• [EXERCISE DETAILS]: When you reach the line containing "integration by parts" in the data below, begin returning lines exactly as written, and stop once the line containing "exact integral_congr_ae (ae_of_all" has been returned.

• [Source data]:
•••
/-- **Integrated form**: under the hypotheses of `exists_ladder_inequality` with the gradient bound
`∑ᵢ ‖∂ᵢu(s, x)‖² ≤ M²` on all of `[a, b] × T^d` and no forcing (`f = 0`), `E_N(u(t)) ≤ E_N(u(a)) e^{2cM(t−a)}`
for `t ∈ [a, b]` (Grönwall on (6.2.27) with the viscous term dropped). [cite: DoeringGibbon1995, Thm 6.1, §6.2 (6.2.27)]
(every rung; the Grönwall step is ours as bookkeeping) -/
theorem exists_wordEnergy_le_exp (d : Type*) [Fintype d] [DecidableEq d] (N : ℕ) :
    ∃ c : ℝ, 0 ≤ c ∧ ∀ {a b ν : ℝ} {u : ℝ → UnitAddTorus d → EuclideanSpace ℝ d} {p : ℝ → UnitAddTorus d → ℝ},
      Torus.IsClassicalNSSolutionOn (Icc a b) ν (fun _ _ => 0) u p → a < b → 0 ≤ ν → ∀ M : ℝ, 0 ≤ M →
        (∀ s ∈ Icc a b, ∀ x, ∑ i, ‖Torus.partialDeriv i (u s) x‖ ^ 2 ≤ M ^ 2) →
        ∀ {t : ℝ}, t ∈ Icc a b → wordEnergy N (u t) ≤ wordEnergy N (u a) * Real.exp (2 * c * M * (t - a)) := by
  obtain ⟨c, hc0, hc⟩ := exists_abs_ladderNonlinear_le d N
  refine ⟨c, hc0, fun {a b ν u p} h hab hν M hM0 hM t ht => ?_⟩
  -- Grönwall for `E(s) = wordEnergy N (u s)` with `E' ≤ 2 c M E` within `[a, b]`
  have hderiv : ∀ s ∈ Icc a b, HasDerivWithinAt (fun s => wordEnergy N (u s))
      (2 * (-ν * wordEnergy (N + 1) (u s) - ladderNonlinear N (u s) + wordForcing N (fun _ => (0 : EuclideanSpace ℝ d)) (u s)))
      (Icc a b) s := by
    intro s hs
    have h2 := (h.hasDerivWithinAt_half_wordEnergy hab N hs).const_mul 2
    have hfun : (fun s => wordEnergy N (u s)) = fun s => 2 * (2⁻¹ * wordEnergy N (u s)) := by
      funext s; ring
    rw [hfun]
    exact h2
  have hbound : ∀ s ∈ Icc a b,
      2 * (-ν * wordEnergy (N + 1) (u s) - ladderNonlinear N (u s) + wordForcing N (fun _ => (0 : EuclideanSpace ℝ d)) (u s))
        ≤ 2 * c * M * wordEnergy N (u s) := by
    intro s hs
    have hus : IsSmooth (u s) := h.smooth_velocity.isSmooth_slice hs
    have h1 := hc (u s) hus (h.divFree s hs) M hM0 (hM s hs)
    have hF : wordForcing N (fun _ => (0 : EuclideanSpace ℝ d)) (u s) = 0 := by
      unfold wordForcing
      refine Finset.sum_eq_zero fun w _ => ?_
      rw [wordDeriv_zero]
      simp
    have hE1 : 0 ≤ wordEnergy (N + 1) (u s) := wordEnergy_nonneg _ _
    rw [hF]
    nlinarith [neg_abs_le (ladderNonlinear N (u s)), mul_nonneg hν hE1]
  -- Grönwall (Mathlib's `le_gronwallBound_of_liminf_deriv_right_le` with `ε = 0`)
  have hcont : ContinuousOn (fun s => wordEnergy N (u s)) (Icc a b) :=
    fun s hs => (hderiv s hs).continuousWithinAt
  have key := le_gronwallBound_of_liminf_deriv_right_le (δ := wordEnergy N (u a)) (K := 2 * c * M) (ε := 0) hcont
    (fun s hs r hr => (((hderiv s (Ico_subset_Icc_self hs)).mono_of_mem_nhdsWithin
      (Icc_mem_nhdsGE_of_mem hs)).liminf_right_slope_le hr).mono fun z hz => by
        rwa [slope_def_module, smul_eq_mul] at hz)
    le_rfl (fun s hs => by have := hbound s (Ico_subset_Icc_self hs); linarith) t ht
  rwa [gronwallBound_ε0] at key


/-! ## Interpolation between rungs (Doering–Gibbon Lemma 6.2) -/

/-- `∫ ⟪∂ᵢ∂ᵢU, ∂ⱼ∂ⱼU⟫ = ∫ ‖∂ⱼ∂ᵢU‖²` (integrate by parts twice and commute the derivatives; the
integration by parts of Doering–Gibbon Lemma 6.2, Step A (6.2.30)).
[cite: DoeringGibbon1995, §6.2 Lemma 6.2, Step A (6.2.30)] (bookkeeping) -/
theorem integral_inner_partialDeriv₂_partialDeriv₂ {U : UnitAddTorus d → F'} (hU : IsSmooth U) (i j : d) :
    ∫ x, ⟪Torus.partialDeriv i (Torus.partialDeriv i U) x, Torus.partialDeriv j (Torus.partialDeriv j U) x⟫ =
      ∫ x, ‖Torus.partialDeriv j (Torus.partialDeriv i U) x‖ ^ 2 := by
  have hi : IsSmooth (Torus.partialDeriv i U) := hU.partialDeriv i
  have hj : IsSmooth (Torus.partialDeriv j U) := hU.partialDeriv j
  have hji : IsSmooth (Torus.partialDeriv j (Torus.partialDeriv i U)) := hi.partialDeriv j
  rw [integral_inner_partialDeriv_eq_neg hi (hj.partialDeriv j) i]
  have e1 : ∀ x, Torus.partialDeriv i (Torus.partialDeriv j (Torus.partialDeriv j U)) x =
      Torus.partialDeriv j (Torus.partialDeriv j (Torus.partialDeriv i U)) x := by
    intro x
    rw [partialDeriv_comm hj i j x]
    have : Torus.partialDeriv i (Torus.partialDeriv j U) = Torus.partialDeriv j (Torus.partialDeriv i U) :=
      funext (partialDeriv_comm hU i j)
    rw [this]
  simp_rw [e1]
  rw [← integral_inner_partialDeriv_eq_neg hi hji j]
  exact integral_congr_ae (ae_of_all _ fun x => real_inner_self_eq_norm_sq _)

/-- `∫ ‖∑ᵢ ∂ᵢ∂ᵢU‖² = ∑ᵢ ∑ⱼ ∫ ‖∂ⱼ∂ᵢU‖²` (`‖ΔU‖₂ = ‖∇²U‖₂` on the torus; Doering–Gibbon Lemma 6.2,
Step A (6.2.30)). [cite: DoeringGibbon1995, §6.2 Lemma 6.2, Step A (6.2.30)] (bookkeeping) -/
theorem integral_norm_sq_sum_partialDeriv₂_eq {U : UnitAddTorus d → F'} (hU : IsSmooth U) :
    ∫ x, ‖∑ i, Torus.partialDeriv i (Torus.partialDeriv i U) x‖ ^ 2 =
      ∑ i, ∑ j, ∫ x, ‖Torus.partialDeriv j (Torus.partialDeriv i U) x‖ ^ 2 := by
  have hint : ∀ i j, Integrable (fun x => ⟪Torus.partialDeriv i (Torus.partialDeriv i U) x,
      Torus.partialDeriv j (Torus.partialDeriv j U) x⟫) volume := fun i j =>
    (((hU.partialDeriv i).partialDeriv i).inner ((hU.partialDeriv j).partialDeriv j)).integrable
  have h1 : ∀ x, ‖∑ i, Torus.partialDeriv i (Torus.partialDeriv i U) x‖ ^ 2 =
      ∑ i, ∑ j, ⟪Torus.partialDeriv i (Torus.partialDeriv i U) x, Torus.partialDeriv j (Torus.partialDeriv j U) x⟫ := by
    intro x
    rw [← real_inner_self_eq_norm_sq, sum_inner]
    exact Finset.sum_congr rfl fun i _ => inner_sum _ _ _
  simp_rw [h1]
  rw [integral_finsetSum _ fun i _ => integrable_finsetSum _ fun j _ => hint i j]
  refine Finset.sum_congr rfl fun i _ => ?_
  rw [integral_finsetSum _ fun j _ => hint i j]
  exact Finset.sum_congr rfl fun j _ => integral_inner_partialDeriv₂_partialDeriv₂ hU i j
•••
• [OUTPUT BELOW]:
integration by parts of Doering–Gibbon Lemma 6.2, Step A (6.2.30)).
[cite: DoeringGibbon1995, §6.2 Lemma 6.2, Step A (6.2.30)] (bookkeeping) -/
theorem integral_inner_partialDeriv₂_partialDeriv₂ {U : UnitAddTorus d → F'} (hU : IsSmooth U) (i j : d) :
    ∫ x, ⟪Torus.partialDeriv i (Torus.partialDeriv i U) x, Torus.partialDeriv j (Torus.partialDeriv j U) x⟫ =
      ∫ x, ‖Torus.partialDeriv j (Torus.partialDeriv i U) x‖ ^ 2 := by
  have hi : IsSmooth (Torus.partialDeriv i U) := hU.partialDeriv i
  have hj : IsSmooth (Torus.partialDeriv j U) := hU.partialDeriv j
  have hji : IsSmooth (Torus.partialDeriv j (Torus.partialDeriv i U)) := hi.partialDeriv j
  rw [integral_inner_partialDeriv_eq_neg hi (hj.partialDeriv j) i]
  have e1 : ∀ x, Torus.partialDeriv i (Torus.partialDeriv j (Torus.partialDeriv j U)) x =
      Torus.partialDeriv j (Torus.partialDeriv j (Torus.partialDeriv i U)) x := by
    intro x
    rw [partialDeriv_comm hj i j x]
    have : Torus.partialDeriv i (Torus.partialDeriv j U) = Torus.partialDeriv j (Torus.partialDeriv i U) :=
      funext (partialDeriv_comm hU i j)
    rw [this]
  simp_rw [e1]
  rw [← integral_inner_partialDeriv_eq_neg hi hji j]
  exact integral_congr_ae (ae_of_all _ fun x => real_inner_self_eq_norm_sq _)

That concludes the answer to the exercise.